- Supplied records -
########

import Summits.QuantumFields.YangMills.Theses.FemtoCutoffLadder
import Summits.QuantumFields.YangMills.Theses.FlatTubeReduction
import Summits.QuantumFields.YangMills.Theorems.FemtoCutoffLadderSmallFieldOctaveStepAdditive
import HarnessLib

/-!
# Routes `FemtoCutoffLadder` / `FlatTubeReduction`: the ADDITIVE form of the shared crux `UpStepEv` (stmt-QuantumFields-26796), by name

Seat `leafhand-qf-femtocutoffladder-1` g0 (2026-08-30).  `UpStepEv` compares `λ₁(β',L')^{L'} · λ₀(β,L)^L` with `e^{CΛ²} · λ₁(β,L)^L · λ₀(β',L')^{L'}`
for sub-octave pairs `L' < L < 2L'` at matched `Λ`.  Every transfer value is positive (`topValue_pos`, `secondValue_su2Rep_pos`, Lüscher 1977), so the
clause is ONE one-sided bound on the femto gap variables `z(β,L) := L·(log λ₀ − log λ₁)`:

★ `upStepEv_iff_log : UpStepEv ↔ ∃ C lam0 … z(β,L) − z(β',L') ≤ CΛ²` (prefix VERBATIM) — «fine torelon mass ≤ coarse torelon mass + CΛ² per unit
physical time», the variational direction of the informal statement; `ftr_upStepEv_iff_log` is the `FlatTubeReduction` copy (same body).
Tool: `oneSided_comparison_iff_log` (p794597).  HONEST FRAMING: a by-name door; the bound (open: (P2) two-cutoff vacuum-chain wall / RED 19978) is
untouched.  R2b1 is a RECORD rung: not infinite volume, not a mass gap, not Clay; no summit is proved by this file.  No definitions, no `sorry`.
-/

set_option autoImplicit false

noncomputable section

namespace Summit.QuantumFields.YangMills.Theorems.FemtoCutoffLadder

open Literature.MathematicalPhysics.QuantumFieldTheory hiding SU2
open Summit.QuantumFields.YangMills.Theorems.FemtoTransferGap

/-- ★ **`UpStepEv` ⟺ its additive form** `z(β,L) − z(β',L') ≤ CΛ²` for all sub-octave pairs deep in the window (`oneSided_comparison_iff_log` with
`secondValue_su2Rep_pos`, `topValue_pos`; `β, β' ≥ 1` on the windows). [folklore] -/
theorem upStepEv_iff_log :
    Summit.QuantumFields.YangMills.Theses.FemtoCutoffLadder.UpStepEv ↔
      (∃ C lam0 : ℝ, 0 < lam0 ∧ ∀ lam : ℝ, 0 < lam → lam ≤ lam0 → ∃ L0 : ℕ, ∀ (L' : ℕ) [NeZero L'] (L : ℕ) [NeZero L], L0 ≤ L' → L' < L → L < 2 * L' → ∀ β β' : ℝ, InFemtoWindow lam β L → InFemtoWindow lam β' L' → luscherLambda β L = luscherLambda β' L' → (L : ℝ) * (Real.log (topValue su2Rep L β) - Real.log (secondValue su2Rep L β)) - (L' : ℝ) * (Real.log (topValue su2Rep L' β') - Real.log (secondValue su2Rep L' β')) ≤ C * luscherLambda β L ^ 2) := by
  constructor
  · rintro ⟨C, lam0, hlam0, H⟩
    refine ⟨C, lam0, hlam0, fun lam hlam hle => ?_⟩
    obtain ⟨L0, H'⟩ := H lam hlam hle
    refine ⟨L0, fun L' _ L _ hL0 hlt h2 β β' hW hW' hΛ => ?_⟩
    have hβ : 0 < β := by linarith [hW.1]
    have hβ' : 0 < β' := by linarith [hW'.1]
    exact (oneSided_comparison_iff_log (secondValue_su2Rep_pos hβ') (topValue_pos su2Rep continuous_su2Rep (L := L') β')
      (secondValue_su2Rep_pos hβ) (topValue_pos su2Rep continuous_su2Rep (L := L) β) L' L).mp
      (H' L' L hL0 hlt h2 β β' hW hW' hΛ)
  · rintro ⟨C, lam0, hlam0, H⟩
    refine ⟨C, lam0, hlam0, fun lam hlam hle => ?_⟩
    obtain ⟨L0, H'⟩ := H lam hlam hle
    refine ⟨L0, fun L' _ L _ hL0 hlt h2 β β' hW hW' hΛ => ?_⟩
    have hβ : 0 < β := by linarith [hW.1]
    have hβ' : 0 < β' := by linarith [hW'.1]
    exact (oneSided_comparison_iff_log (secondValue_su2Rep_pos hβ') (topValue_pos su2Rep continuous_su2Rep (L := L') β')
      (secondValue_su2Rep_pos hβ) (topValue_pos su2Rep continuous_su2Rep (L := L) β) L' L).mpr
      (H' L' L hL0 hlt h2 β β' hW hW' hΛ)

/-- The `FlatTubeReduction` copy of the crux (same body) ⟺ the same additive form. [folklore] -/
theorem ftr_upStepEv_iff_log :
    Summit.QuantumFields.YangMills.Theses.FlatTubeReduction.UpStepEv ↔
      (∃ C lam0 : ℝ, 0 < lam0 ∧ ∀ lam : ℝ, 0 < lam → lam ≤ lam0 → ∃ L0 : ℕ, ∀ (L' : ℕ) [NeZero L'] (L : ℕ) [NeZero L], L0 ≤ L' → L' < L → L < 2 * L' → ∀ β β' : ℝ, InFemtoWindow lam β L → InFemtoWindow lam β' L' → luscherLambda β L = luscherLambda β' L' → (L : ℝ) * (Real.log (topValue su2Rep L β) - Real.log (secondValue su2Rep L β)) - (L' : ℝ) * (Real.log (topValue su2Rep L' β') - Real.log (secondValue su2Rep L' β')) ≤ C * luscherLambda β L ^ 2) := by
  constructor
  · rintro ⟨C, lam0, hlam0, H⟩
    refine ⟨C, lam0, hlam0, fun lam hlam hle => ?_⟩
    obtain ⟨L0, H'⟩ := H lam hlam hle
    refine ⟨L0, fun L' _ L _ hL0 hlt h2 β β' hW hW' hΛ => ?_⟩
    have hβ : 0 < β := by linarith [hW.1]
    have hβ' : 0 < β' := by linarith [hW'.1]
    exact (oneSided_comparison_iff_log (secondValue_su2Rep_pos hβ') (topValue_pos su2Rep continuous_su2Rep (L := L') β')
      (secondValue_su2Rep_pos hβ) (topValue_pos su2Rep continuous_su2Rep (L := L) β) L' L).mp
      (H' L' L hL0 hlt h2 β β' hW hW' hΛ)
  · rintro ⟨C, lam0, hlam0, H⟩
    refine ⟨C, lam0, hlam0, fun lam hlam hle => ?_⟩
    obtain ⟨L0, H'⟩ := H lam hlam hle
    refine ⟨L0, fun L' _ L _ hL0 hlt h2 β β' hW hW' hΛ => ?_⟩
    have hβ : 0 < β := by linarith [hW.1]
    have hβ' : 0 < β' := by linarith [hW'.1]
    exact (oneSided_comparison_iff_log (secondValue_su2Rep_pos hβ') (topValue_pos su2Rep continuous_su2Rep (L := L') β')
      (secondValue_su2Rep_pos hβ) (topValue_pos su2Rep continuous_su2Rep (L := L) β) L' L).mpr
      (H' L' L hL0 hlt h2 β β' hW hW' hΛ)

end Summit.QuantumFields.YangMills.Theorems.FemtoCutoffLadder

end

########

- Your instructions -
Return the listing above in its entirety, word for word.

- Result of this exercise -
import Summits.QuantumFields.YangMills.Theses.FemtoCutoffLadder
import Summits.QuantumFields.YangMills.Theses.FlatTubeReduction
import Summits.QuantumFields.YangMills.Theorems.FemtoCutoffLadderSmallFieldOctaveStepAdditive
import HarnessLib

/-!
# Routes `FemtoCutoffLadder` / `FlatTubeReduction`: the ADDITIVE form of the shared crux `UpStepEv` (stmt-QuantumFields-26796), by name

Seat `leafhand-qf-femtocutoffladder-1` g0 (2026-08-30).  `UpStepEv` compares `λ₁(β',L')^{L'} · λ₀(β,L)^L` with `e^{CΛ²} · λ₁(β,L)^L · λ₀(β',L')^{L'}`
for sub-octave pairs `L' < L < 2L'` at matched `Λ`.  Every transfer value is positive (`topValue_pos`, `secondValue_su2Rep_pos`, Lüscher 1977), so the
clause is ONE one-sided bound on the femto gap variables `z(β,L) := L·(log λ₀ − log λ₁)`:

★ `upStepEv_iff_log : UpStepEv ↔ ∃ C lam0 … z(β,L) − z(β',L') ≤ CΛ²` (prefix VERBATIM) — «fine torelon mass ≤ coarse torelon mass + CΛ² per unit
physical time», the variational direction of the informal statement; `ftr_upStepEv_iff_log` is the `FlatTubeReduction` copy (same body).
Tool: `oneSided_comparison_iff_log` (p794597).  HONEST FRAMING: a by-name door; the bound (open: (P2) two-cutoff vacuum-chain wall / RED 19978) is
untouched.  R2b1 is a RECORD rung: not infinite volume, not a mass gap, not Clay; no summit is proved by this file.  No definitions, no `sorry`.
-/

set_option autoImplicit false

noncomputable section

namespace Summit.QuantumFields.YangMills.Theorems.FemtoCutoffLadder

open Literature.MathematicalPhysics.QuantumFieldTheory hiding SU2
open Summit.QuantumFields.YangMills.Theorems.FemtoTransferGap

/-- ★ **`UpStepEv` ⟺ its additive form** `z(β,L) − z(β',L') ≤ CΛ²` for all sub-octave pairs deep in the window (`oneSided_comparison_iff_log` with
`secondValue_su2Rep_pos`, `topValue_pos`; `β, β' ≥ 1` on the windows). [folklore] -/
theorem upStepEv_iff_log :
    Summit.QuantumFields.YangMills.Theses.FemtoCutoffLadder.UpStepEv ↔
      (∃ C lam0 : ℝ, 0 < lam0 ∧ ∀ lam : ℝ, 0 < lam → lam ≤ lam0 → ∃ L0 : ℕ, ∀ (L' : ℕ) [NeZero L'] (L : ℕ) [NeZero L], L0 ≤ L' → L' < L → L < 2 * L' → ∀ β β' : ℝ, InFemtoWindow lam β L → InFemtoWindow lam β' L' → luscherLambda β L = luscherLambda β' L' → (L : ℝ) * (Real.log (topValue su2Rep L β) - Real.log (secondValue su2Rep L β)) - (L' : ℝ) * (Real.log (topValue su2Rep L' β') - Real.log (secondValue su2Rep L' β')) ≤ C * luscherLambda β L ^ 2) := by
  constructor
  · rintro ⟨C, lam0, hlam0, H⟩
    refine ⟨C, lam0, hlam0, fun lam hlam hle => ?_⟩
    obtain ⟨L0, H'⟩ := H lam hlam hle
    refine ⟨L0, fun L' _ L _ hL0 hlt h2 β β' hW hW' hΛ => ?_⟩
    have hβ : 0 < β := by linarith [hW.1]
    have hβ' : 0 < β' := by linarith [hW'.1]
    exact (oneSided_comparison_iff_log (secondValue_su2Rep_pos hβ') (topValue_pos su2Rep continuous_su2Rep (L := L') β')
      (secondValue_su2Rep_pos hβ) (topValue_pos su2Rep continuous_su2Rep (L := L) β) L' L).mp
      (H' L' L hL0 hlt h2 β β' hW hW' hΛ)
  · rintro ⟨C, lam0, hlam0, H⟩
    refine ⟨C, lam0, hlam0, fun lam hlam hle => ?_⟩
    obtain ⟨L0, H'⟩ := H lam hlam hle
    refine ⟨L0, fun L' _ L _ hL0 hlt h2 β β' hW hW' hΛ => ?_⟩
    have hβ : 0 < β := by linarith [hW.1]
    have hβ' : 0 < β' := by linarith [hW'.1]
    exact (oneSided_comparison_iff_log (secondValue_su2Rep_pos hβ') (topValue_pos su2Rep continuous_su2Rep (L := L') β')
      (secondValue_su2Rep_pos hβ) (topValue_pos su2Rep continuous_su2Rep (L := L) β) L' L).mpr
      (H' L' L hL0 hlt h2 β β' hW hW' hΛ)

/-- The `FlatTubeReduction` copy of the crux (same body) ⟺ the same additive form. [folklore] -/
theorem ftr_upStepEv_iff_log :
    Summit.QuantumFields.YangMills.Theses.FlatTubeReduction.UpStepEv ↔
      (∃ C lam0 : ℝ, 0 < lam0 ∧ ∀ lam : ℝ, 0 < lam → lam ≤ lam0 → ∃ L0 : ℕ, ∀ (L' : ℕ) [NeZero L'] (L : ℕ) [NeZero L], L0 ≤ L' → L' < L → L < 2 * L' → ∀ β β' : ℝ, InFemtoWindow lam β L → InFemtoWindow lam β' L' → luscherLambda β L = luscherLambda β' L' → (L : ℝ) * (Real.log (topValue su2Rep L β) - Real.log (secondValue su2Rep L β)) - (L' : ℝ) * (Real.log (topValue su2Rep L' β') - Real.log (secondValue su2Rep L' β')) ≤ C * luscherLambda β L ^ 2) := by
  constructor
  · rintro ⟨C, lam0, hlam0, H⟩
    refine ⟨C, lam0, hlam0, fun lam hlam hle => ?_⟩
    obtain ⟨L0, H'⟩ := H lam hlam hle
    refine ⟨L0, fun L' _ L _ hL0 hlt h2 β β' hW hW' hΛ => ?_⟩
    have hβ : 0 < β := by linarith [hW.1]
    have hβ' : 0 < β' := by linarith [hW'.1]
    exact (oneSided_comparison_iff_log (secondValue_su2Rep_pos hβ') (topValue_pos su2Rep continuous_su2Rep (L := L') β')
      (secondValue_su2Rep_pos hβ) (topValue_pos su2Rep continuous_su2Rep (L := L) β) L' L).mp
      (H' L' L hL0 hlt h2 β β' hW hW' hΛ)
  · rintro ⟨C, lam0, hlam0, H⟩
    refine ⟨C, lam0, hlam0, fun lam hlam hle => ?_⟩
    obtain ⟨L0, H'⟩ := H lam hlam hle
    refine ⟨L0, fun L' _ L _ hL0 hlt h2 β β' hW hW' hΛ => ?_⟩
    have hβ : 0 < β := by linarith [hW.1]
    have hβ' : 0 < β' := by linarith [hW'.1]
    exact (oneSided_comparison_iff_log (secondValue_su2Rep_pos hβ') (topValue_pos su2Rep continuous_su2Rep (L := L') β')
      (secondValue_su2Rep_pos hβ) (topValue_pos su2Rep continuous_su2Rep (L := L) β) L' L).mpr
      (H' L' L hL0 hlt h2 β β' hW hW' hΛ)

end Summit.QuantumFields.YangMills.Theorems.FemtoCutoffLadder

end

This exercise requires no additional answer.